Es ehrt Petrus, dass er nicht aufgibt. Er versucht weiter, die Situation zu verstehen. Und er will seinen Fehler korrigieren. Er will keinen Zweifel aufkommen lassen, dass er sich an Jesus hält. Nur ist es dafür nötig, das richtige Maß zu haben. Das fehlt Petrus in dem Moment.
Das neue Zeichen Jesu
Der Moment von Jesu neuem Zeichen ist eingebunden in eine austarierte Feier eines alten Zeichens. Es war das Pessachmahl, das seinen festen Platz im Leben eines Juden hatte. Die Abläufe waren klar. Jeweils der jüngste Teilnehmer hatte die Frage zu stellen, warum gefeiert wird. Der Leiter erklärte es mit einem festen Text. Und er tat all das, was die anderen kannten und erwarteten. Es ist sehr wahrscheinlich, dass dieser Ablauf des Pessach auch seine Geschichte hat. Die Menschen werden nach der Sesshaftwerdung im Gelobten Land danach gesucht haben, wie sie feiern sollen. Sie haben eine Form gefunden und bewahrt. Die Form bot die Sicherheit dafür, dass sich die Teilnehmer auf ihre Gefühle einlassen konnten.
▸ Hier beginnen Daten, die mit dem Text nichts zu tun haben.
/-- `dim ker diag(M) = Σ_i dim ker M_i`. [cite: LinPryadko2024, §4.3 (arXiv:2306.16400 chunk p0010 L34–36)] -/
theorem finrank_pcCode_blockDiagonal' [DecidableEq o] [Fintype o] [∀ i, Fintype (Q i)]
    (M : (i : o) → Matrix (R i) (Q i) (ZMod 2)) :
    Module.finrank (ZMod 2) (pcCode (blockDiagonal' M)) = ∑ i, Module.finrank (ZMod 2) (pcCode (M i)) := by
  rw [(pcCodeBlockDiagonal'Equiv M).finrank_eq, Module.finrank_pi_fintype]

end SigmaBlocks

/-! ### The direct sum of a finite family of CSS codes of different sizes -/

namespace CSSCode

section DirectSum

variable {o : Type*} {RX RZ Q : o → Type*} [Fintype o] [DecidableEq o] [∀ i, Fintype (Q i)]

/-- **Direct sum** `⊕_i C_i` of CSS codes with component-dependent index types: qubits `Σ i, Q i`,
block-diagonal check matrices (`Matrix.blockDiagonal'`).
[cite: CalderbankEtAl1998, §4 "the direct sum of two quantum-error-correcting codes" (arXiv:quant-ph/9608006 chunk p0013 L24–27)] -/
def directSum' (C : (i : o) → CSSCode (RX i) (RZ i) (Q i)) : CSSCode (Σ i, RX i) (Σ i, RZ i) (Σ i, Q i) where
  HX := blockDiagonal' fun i => (C i).HX
  HZ := blockDiagonal' fun i => (C i).HZ
  comm := by
    rw [blockDiagonal'_transpose, ← blockDiagonal'_mul]
    have : (fun i => (C i).HX * ((C i).HZ)ᵀ) = 0 := funext fun i => (C i).comm
    rw [this, blockDiagonal'_zero]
Aber Jesus gibt den Jüngern ein neues Zeichen. So schwer das für die Jünger sein mag, so gut ist es auch für sie. Schwer ist das Mitgehen bei einer unerwarteten Geste Jesu. Aber gut ist, dass sie herausgefordert sind. Aus der guten Routine eines Pessachmahls sind sie geweckt worden. Da ist etwas Neues. Da ist etwas ganz Tiefes. Da ist etwas, wo eine eigene Antwort nötig ist.
Von Petrus kennen wir die zwei falschen Versuche. Was die anderen Jünger erlebten und taten, wird nicht berichtet. Aber sie waren dabei - und das zählt.
Das neue Zeichen der Liebe ist für Johannes allein wichtig. Das Abendmahl Jesu mit seinem Auftrag: "Tut dies zu meinem Gedächtnis" spielt in seinem Evangelium so gut wie keine Rolle. Es ist nur der eine Vers: "Es fand ein Mahl statt, und der Teufel hatte Judas, dem Sohn des Simon Iskariot, schon ins Herz gegeben, ihn zu verraten und auszuliefern."(Joh 13,2). Dieser Verrat wird in Joh 13,26f beschrieben, aber das Mahl, das später die Gemeinde verbindet, spielt keine Rolle.
Nur auf ein Thema kann er sich konzentrieren - und so wählt er aus, was ihm das wichtigste Zeichen ist: Liebe ohne Wenn und Aber. Selbst ein Judas hat diese Liebe noch erlebt - und konnte sich nicht auf sie einlassen. Verstanden hätte er, aber es fehlte die Kraft zur Antwort.
Zeichen für 2010
Wir am Gründonnerstag 2010 sind wir wieder nicht in der Situation des Neuen Zeichens und des Neuen Erlebens. Wir müssen aus dem Alten Zeichen etwas machen. Aber das, was wir machen, muss nicht immer gleich sein. Wer will, kann eine neue Antwort suchen. Sie kann gut und richtig sein. Sie kann in anderen Menschen Widerspruch erzeugen. Auf jeden Fall wird es eine Reaktion Jesu darauf geben. Ihm traue ich zu, dass er unser Anliegen versteht und so darauf reagiert, dass wir Segen spüren. Amen!